Traveling down a winding road
Published 7:00 pm Wednesday, October 24, 2018
As many of you know, I have written a book of my essays and thoughts. Several of you came to a book signing or two over the last month and, of course, I thank you. I have given speeches and traveled some unchartered territory with a new map that often makes no sense, but I just keep on driving down the winding road.
After my third book signing event in Roswell recently, I reflected on the folks who I have met and the questions I have been asked over the last six weeks. The most inquiries and comments I receive are regarding my transparency, my faith and my struggles with clinical depression.
When I think about these three components, I realize just how intertwined they are. I have found during the years, the two factors which help scare depression away are transparency and faith. How many times when folks are depressed do they try to hide sadness behind a veil of untruth?
I knew when I was a young girl, that something about me was different. I was too sensitive and shed too many tears in the quietness of my room. I hurt a lot. I did not want to feel others pain or my own. Instead, I wanted to be normal like my friends. I never wanted anyone to see the truth of just who I was until one day.
On that day I was in the psychiatric unit of a hospital. It was 40 years ago, and I was in a group session one evening with roughly 25 patients and a staff of doctors and nurses who were asking each of us questions.
Sherri was a new patient who had been admitted the week before. She was funny, disturbingly irreverent and could make a crowd feel better with her comedy routines. But a question kept haunting me about her, “Why was she there?”
Sherri was a diabetic. She was driving erratically down the road when police pulled her over believing she was under the influence of drugs or alcohol.
Once they realized she was not, they took her to a hospital and found she had not been taking her needed medication.
Sherri was then admitted to the psyche ward to determine why.
She battled the staff and physicians by refusing to admit there was an underlying problem. Sherri just wanted to go home, but until she could do so, she was intent on making others laugh and feel better. All the other patients thought there was nothing wrong with Miss Sherri because Miss Sherri was surely “happy.”

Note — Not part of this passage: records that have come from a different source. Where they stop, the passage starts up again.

import Literature.AnabelianGeometry.EtaleTheta.Discharge.Sec3Prop34CnstOfRlfRFinite
import HarnessLib

/-!
# [EtTh] Prop 3.4 (ii) / Def 3.6 (i), `Λ = ℝ`: the effective locus of `B₀^ℝ = ℝ·Φ₀^birat` is constant when every
# element of `Φ₀(Y)^pf` has FINITE prime support and the primes are `ℚ`-primes (infinitely many primes allowed)

Proof-only companion (theorems only) in the series `Discharge/Sec3*.lean`, cell abc-iut, sub-DAG
`plan/L2/SUBDAG-EtTh-Thm37.md`, row «EtTh:Thm3.7(iii)/L10-R» — GAP-LEDGER G-w5d130-1, the case left open by its
D-row 06:16:56Z («objects `Y` with infinitely many primes»).  S. Mochizuki, *The étale theta function …*, Publ. RIMS
**45** (2009) [EtTh], §3, Prop. 3.4 (ii) p.74, Def. 3.6 (i) p.76, Thm. 3.7 (iii) p.79 (PDF)
[cite: MochizukiEtTh2009, Prop 3.4 (ii) p.74]; S. Mochizuki, *The geometry of Frobenioids I* [FrdI], Def. 2.4 (i) p.47
(`Supp(a) ⊆ Prime(M)` for `a ∈ M^rlf_factor`) [cite: MochizukiFrdI2008, Def. 2.4(i) p.47].

abc-iut-w5-d130's `RealifiedDivisorMonoids.Prop34Cnst.eff_of_finite_ratPrimes` (`Sec3Prop34CnstOfRlfRFinite.lean`)
derives the `Λ = ℝ` effective-locus clause `hE` of `Prop34Cnst (ofRlfR dm hpf) cnst` from the `B₀`-level Prop. 3.4 (ii)
when `Φ₀(Y)` has FINITELY MANY primes, all `ℚ`-primes.  THIS FILE removes the finiteness of `Prime(Φ₀(Y))`: it
suffices that every element `a ∈ Φ₀(Y)^pf` has finite SUPPORT `Supp(a)` (the primes at which the factorization
homomorphism `M^pf → ∏_𝔮 M^rlf_𝔮` of [FrdI] Def. 2.4 (i)(c) is non-zero) — `eff_of_finSupp_ratPrimes`; the finitely
many `g_k ∈ B₀(Y)` presenting an element of `ℝ·Φ₀^birat(Y)` then involve only the finitely many primes of
`S := ⋃_k Supp(div₀ g_k)`, off `S` every prime coordinate of every `ι(div₀ g_k)` vanishes
(`PrimeCoord.coord_toRealification_eq_one_of_not_mem_supp`), so the rational-polyhedral-cone argument runs over the
finite index type `S` and the effectivity of the rational solutions is automatic off `S`.  Corollaries:
`ofRlfR_of_finSupp_ratPrimes` (all four clauses of `Prop34Cnst (ofRlfR dm hpf) cnst`),
`TemperedFrobenioid.thm37_iii_withCnst_ofRlfR_finSupp` (Thm. 3.7 (iii) at the constructed `Λ = ℝ` data); the
finitely-many-primes case is the instance `hfs := fun _ => Set.toFinite _` (its statement is w5-d130's, not restated).  The hypothesis is sharp: without finite
support the clause fails over `∏_{ℚ_{≥0}} ℚ_{≥0}` (all primes `ℚ`-primes; companion
`Sec3Prop34CnstOfRlfRSupportNegative.lean`).  It covers every divisor monoid of DIRECT-SUM type (finitely supported
divisors on infinitely many primes); it does not cover `Ÿ`-type objects whose log-meromorphic functions have
infinitely supported divisors (e.g. `div(U) = Σ_j j·C_j`), where `hE` needs the genuine structure of `B₀(Y)`.
HONEST FRAMING: refereed pre-IUT material; no statement of print is strengthened; nothing here bears on [IUTchIII]
Cor. 3.12.  Proof of the main theorem adapted line by line from abc-iut-w5-d130's `eff_of_finite_ratPrimes`.
-/

noncomputable section

namespace Literature.AnabelianGeometry.EtaleTheta

open CategoryTheory Opposite Literature.AlgebraicGeometry.Frobenioids NNReal

universe u₀ v₀ u₁ v₁ u v w

/-! ### Prime coordinates vanish off the support -/

namespace PrimeCoord

/-- **Off `Supp(a)` the prime coordinate of `a ∈ M^pf ⊆ M^rlf` is trivial**: the `𝔮`-component of the factorization
homomorphism is `0` there by definition of `Supp` ([FrdI] Def. 2.4 (i)(d)). [cite: MochizukiFrdI2008, Def. 2.4(i) p.47] -/
theorem coord_toRealification_eq_one_of_not_mem_supp {M : Type w} [CommMonoid M] (h : IsPerfFactorial M)
    (𝔮 : Primes (Perfection M)) (f : RlfAt M 𝔮 ≃* Multiplicative ℝ≥0) (a : Perfection M)
    (ha : 𝔮 ∉ Literature.AlgebraicGeometry.Frobenioids.supp (factorMap M a)) :
    coord h 𝔮 f (h.toRealification a) = 1 := by
  have h1 : factorMap M a 𝔮 = 1 := by
    by_contra hne
    exact ha hne
  rw [coord_apply]
  change f (factorMap M a 𝔮) = 1
  rw [h1, map_one]

end PrimeCoord

/-! ### Two arithmetic helpers (as in `Sec3Prop34CnstOfRlfRFinite.lean`, private there) -/

/-- `z • x = x^z` for the `ℝ`-action of a realification datum and `z ∈ ℤ`. [cite: MochizukiFrdI2008, Def. 2.4(i) p.48] -/
private theorem rsmul_intCast' {D : Type u} [Category.{v} D] {Φ : Dᵒᵖ ⥤ CommMonCat.{w}} (R : RealificationData Φ)
    (X : D) (z : ℤ) (x : Algebra.GrothendieckGroup (R.rlf.obj (op X))) : R.rsmul X (z : ℝ) x = x ^ z := by
  cases z with
  | ofNat n => rw [Int.ofNat_eq_natCast, Int.cast_natCast, R.rsmul_natCast, zpow_natCast]
  | negSucc n => rw [Int.cast_negSucc, RealificationDataLemmas.rsmul_neg', R.rsmul_natCast, zpow_negSucc]

/-- Clearing denominators: finitely many rationals are `z_k / N` with one `N ≥ 1`. [folklore] -/
private theorem exists_int_eq_nat_mul' {n : ℕ} (q : Fin n → ℚ) :
    ∃ N : ℕ, 0 < N ∧ ∃ z : Fin n → ℤ, ∀ k, (z k : ℚ) = (N : ℚ) * q k := by
  classical
  refine ⟨∏ k, (q k).den, Finset.prod_pos fun k _ => (q k).den_pos,
    fun k => (∏ j ∈ Finset.univ.erase k, ((q j).den : ℤ)) * (q k).num, fun k => ?_⟩
  rw [← Finset.prod_erase_mul _ _ (Finset.mem_univ k)]
  push_cast
  rw [mul_assoc, Rat.den_mul_eq_num]

/-- A fraction presentation in `Φ₀(Y)^gp`. [folklore] -/
private theorem exists_eq_of_div_of' {N : Type w} [CommMonoid N] (ξ : Algebra.GrothendieckGroup N) :
    ∃ a b : N, ξ = Algebra.GrothendieckGroup.of a / Algebra.GrothendieckGroup.of b := by
  obtain ⟨⟨a, b⟩, hx⟩ := (Localization.monoidOf (⊤ : Submonoid N)).surj ξ
  exact ⟨a, b, eq_div_iff_mul_eq'.mpr hx⟩

namespace RealifiedDivisorMonoids.Prop34Cnst

variable {D₀ : Type u} [Category.{v} D₀] {dm : DivisorMonoids.{u, v, w} D₀}
  {hpf : ∀ Y : D₀ᵒᵖ, IsPerfFactorial (dm.Φ₀.obj Y)} {V : FrdIMonoidStub.{w}} {V₀ : FrdICatStub.{u, v, w} D₀}
  {Dcnst : Type u₁} [Category.{v₁} Dcnst] {cnst : D₀ ⥤ Dcnst}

During our session when the doctors asked our resident comedian why she thought she was in the hospital, Sherri replied with a funny comment and the room shook with laughter.
I didn’t laugh. I was sitting across from her in my rocking chair when I raised my hand. “Do you have a comment, Lynn?” asked a nurse. “Yes, I do,” I replied while still calmly rocking.
The dimly lit room quieted, and I looked straight into Sherri’s eyes.
“Sherri, you are lying not only to us but to yourself,” I said, and then continued. “You are hiding behind a persona which folks adore and expect. The truth is that you are trying to kill yourself by not taking your medicine. Even though you make us all happy, you are not happy, and that makes me sad.”
My words made her cry and then as if the sky opened, she spilled her story in front of all. She finally came out of her self-imposed exile and into an accepting world where she could still be funny but be the real Sherri. She had work to do, but I hope wherever she is today she is truly happy.
As we left the room, a psychiatrist stopped me. “Lynn, I’ll bet you have been told many times that you are too sensitive, right?” I laughed, and replied, “Yes, it is a curse!”
“No,” he replied, “it is a gift.”
From that moment on I decided not to be afraid of speaking and trying to save another from the despair of depression. It takes a lot of courage to live but takes no courage just to be who you are called to be. None of us need to become someone else’s image of ourselves, but we do need to live in the image God intended us to be and be comfortable doing so.
And, that is where faith comes in. God uses us to do his will even when we must travel down winding roads that make no sense.